If, Pwb < Pres; well will flow
If, Pwb = Pres; well will not flow
An often used term for the pressure difference (Pres – Pwb) is DRAWDOWN. The draw down is a measure of the energy required to flow a certain amount of fluid from the formation into the well bore. It is of a great importance because in general the production of a well is proportional to the draw down applied to the formation.
Outflow Performance of a well:
The well-bore pressure(Pwb) is influenced by the separator back pressure, the pressure drop in the flow-line, the pressure drop in the tubing and the static head in the well. This can be expressed mathematically as follows:
Pwb = separator pressure + pressure drop in flow-line + pressure drop in tubing + static head.
Where separator pressure, pressure drop in tubing and flow-lines are based on several factors like, separator operating set-point pressure, tubing and flow-line size etc. But static head depends upon the quality of crude oil produced and waters in the tubing, which has a certain weight. This weight causes a back pressure on the well. This back pressure is called the static head. Its magnitude depends on two things; the depth of the well and the density of the liquid in the tubing.
Static head = Density(kg/m3) X Gravity(9.81 m/sec2) X True Vertical Depth of the well(m).

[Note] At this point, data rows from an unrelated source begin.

/-- **`#{[J] ∈ ThroughClass O₆ γ : O_L(J) ∩ ℚ(γ) = B_{f₁}(γ)} = P(m) = |L_prim(m)/O₆^×|`** for a pure `γ ∈ B` of norm
`m > 0` (`f₁ = 2` if `m ≡ 3 (mod 4)`, else `1`): under `[y] ↦ ψ(ŷ)` the classes of ideals through `γ` with the bottom
optimal order correspond exactly to the `O₆^×`-classes of PRIMITIVE special vectors — the number Eichler's formula
evaluates. [cite: VignerasLNM800, Ch. III §5 Thm. 5.11 (proof (2)), Cor. 5.12–5.14] [cite: KudlaRapoportYang2006, §3.4 (3.4.6) and (3.4.13)] -/
theorem card_throughClass_ordOf_eq_card_primitive_classes {γ : ℍ[ℚ,((-1 : ℤ) : ℚ),((3 : ℤ) : ℚ)]} (hγ : γ ∉ (⊥ : Subalgebra ℚ ℍ[ℚ,((-1 : ℤ) : ℚ),((3 : ℤ) : ℚ)]))
    (hγ0 : γ.re = 0) {m : ℕ} (hm : 0 < m) (hγm : (γ * star γ).re = ((m : ℕ) : ℤ)) :
    Nat.card {q : ThroughClass (Submodule.span ℤ (Set.range ![(⟨1/2, 1/2, 1/2, -1/2⟩ : ℍ[ℚ,((-1 : ℤ) : ℚ),((3 : ℤ) : ℚ)]), ⟨0, 1, 0, 0⟩, ⟨0, 0, 1, 0⟩, ⟨0, 0, 0, 1⟩])) γ // optimalOrder q.rep γ = ordOf γ 0 m (if (m : ℤ) % 4 = 3 then 2 else 1)} =
      Nat.card (Quot (fun x y : {x : ℤ × ℤ × ℤ // x.1 ^ 2 - 3 * x.2.1 ^ 2 - 3 * x.2.2 ^ 2 = (m : ℤ) ∧
      ∃ u : ℤ × ℤ × ℤ, u.1 * x.1 + u.2.1 * x.2.1 + u.2.2 * x.2.2 = 1} ↦
      ∃ v : ℍ[ℚ,((-1 : ℤ) : ℚ),((3 : ℤ) : ℚ)], (v ∈ order (-1) 3 ∨ v - ⟨1/2, 1/2, 1/2, -1/2⟩ ∈ order (-1) 3) ∧
        ((v * star v).re = 1 ∨ (v * star v).re = -1) ∧
        v * ⟨0, x.1.1, x.1.2.1, x.1.2.2⟩ = ⟨0, y.1.1, y.1.2.1, y.1.2.2⟩ * v)) := by
  haveI := isQuaternionAlgebra_neg_one_three
  set Hc := coreHyp_maxOrderLattice hγ with hHc
  have hopt : ∀ y : {x : ℤ × ℤ × ℤ // x.1 ^ 2 - 3 * x.2.1 ^ 2 - 3 * x.2.2 ^ 2 = (m : ℤ)},
      optimalOrder (Hc.psi ⟨_, pureVec_mem_traceNormSet hγ0 hγm y⟩).rep γ = ordOf γ 0 m (if (m : ℤ) % 4 = 3 then 2 else 1) ↔
        ∃ u : ℤ × ℤ × ℤ, u.1 * y.1.1 + u.2.1 * y.1.2.1 + u.2.2 * y.1.2.2 = 1 := fun y => by
    rw [optimalOrder_psi_pureVec_eq_ordOf_iff hγ hγ0 hγm y, optimalOrder_maxOrderLattice_pureVec_eq_ordOf_iff hm y]
  let Φ : (Quot (fun x y : {x : ℤ × ℤ × ℤ // x.1 ^ 2 - 3 * x.2.1 ^ 2 - 3 * x.2.2 ^ 2 = (m : ℤ) ∧
      ∃ u : ℤ × ℤ × ℤ, u.1 * x.1 + u.2.1 * x.2.1 + u.2.2 * x.2.2 = 1} ↦
      ∃ v : ℍ[ℚ,((-1 : ℤ) : ℚ),((3 : ℤ) : ℚ)], (v ∈ order (-1) 3 ∨ v - ⟨1/2, 1/2, 1/2, -1/2⟩ ∈ order (-1) 3) ∧
        ((v * star v).re = 1 ∨ (v * star v).re = -1) ∧
        v * ⟨0, x.1.1, x.1.2.1, x.1.2.2⟩ = ⟨0, y.1.1, y.1.2.1, y.1.2.2⟩ * v)) → {q : ThroughClass (Submodule.span ℤ (Set.range ![(⟨1/2, 1/2, 1/2, -1/2⟩ : ℍ[ℚ,((-1 : ℤ) : ℚ),((3 : ℤ) : ℚ)]), ⟨0, 1, 0, 0⟩, ⟨0, 0, 1, 0⟩, ⟨0, 0, 0, 1⟩])) γ // optimalOrder q.rep γ = ordOf γ 0 m (if (m : ℤ) % 4 = 3 then 2 else 1)} :=
    Quot.lift (fun y : {x : ℤ × ℤ × ℤ // x.1 ^ 2 - 3 * x.2.1 ^ 2 - 3 * x.2.2 ^ 2 = (m : ℤ) ∧
      ∃ u : ℤ × ℤ × ℤ, u.1 * x.1 + u.2.1 * x.2.1 + u.2.2 * x.2.2 = 1} =>
        ⟨Hc.psi ⟨_, pureVec_mem_traceNormSet hγ0 hγm ⟨y.1, y.2.1⟩⟩, (hopt ⟨y.1, y.2.1⟩).2 y.2.2⟩)
      (fun y y' h => Subtype.ext (psi_pureVec_eq_of_conj hγ hγ0 hγm (y := ⟨y.1, y.2.1⟩) (y' := ⟨y'.1, y'.2.1⟩) h))
  refine (Nat.card_eq_of_bijective Φ ⟨?_, ?_⟩).symm
  · intro a b
    induction a using Quot.ind with
    | _ y =>
      induction b using Quot.ind with
      | _ y' =>
        intro h
        have h' := congrArg Subtype.val h
        exact Quot.sound ((psi_pureVec_eq_iff hγ hγ0 hγm ⟨y.1, y.2.1⟩ ⟨y'.1, y'.2.1⟩).1 h')
  · rintro ⟨q, hq⟩
    obtain ⟨y, hy⟩ := exists_pureVec_psi_eq hγ hγ0 hγm q
    have hprim : ∃ u : ℤ × ℤ × ℤ, u.1 * y.1.1 + u.2.1 * y.1.2.1 + u.2.2 * y.1.2.2 = 1 := by
      rw [← hy] at hq
      exact (hopt y).1 hq
    exact ⟨Quot.mk _ ⟨y.1, y.2, hprim⟩, Subtype.ext hy⟩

From the above equation, the deeper the well the higher the static head. Also the higher the density of the crude oil the higher the static head. Water has higher density than oil; therefore crude with a high water cut will increase the static head. On the other hand gas has a much lower density than that of oil, therefore crude with a high Gas to Liquid Ratio(GLR) will cause decrease the static head. This is why gas is injected into the well. The light gas injected deep in the tubing will reduce the density of the crude oil produced and reduce the static head and lead to a lower well-bore pressure(Pwb).
1.3 Principle of gas lifting:
Gas lift gas is introduced into the wells usually through the casing and product flow out through tubing, in some cases, lift gas in introduced through tubing and product flow out through casing, depending upon the status of how the well flow is required. As the gas mixes with the oil the total weight of the fluid column is reduced to a point where formation pressure is greater than the bottom hole pressure. The higher formation pressure forces the fluid out of the wellbore.
Schematic function of the Gas-lift IPO valve in a well:
Unloading process of a gas lifted well is described in the following steps:
The unloading process of a gas lifted well is described using a casing pressure-operated or Injected Pressure Operated(IPO) valve. The casing and tubing of a new well or worked over well is usually filled with kill brine(fluid). To bring this well into production the kill fluid(brine) in the casing and tubing should be produced to the surface. The process of producing these fluids out of the well is called unloading. This is a simple, but very important process as it can have a significant impact on the well production.
During the process of unloading, kill brine is transferred from the annulus or casing to the tubing through the gas lift valves. The liquid transferred passes through small openings in the gas lift valves. If lift gas is admitted to the casing at a very high rate, then the liquid will pass through these openings at very high speeds. This will cause damage to the internals of the valves and sometimes even destroy them completely. Therefore it is always a good practice to start with a low gas lift rate and increase it in steps to the designed rate.
With the help of the figure given above, we will discuss the systematic function of the gas lift valve in an oil well.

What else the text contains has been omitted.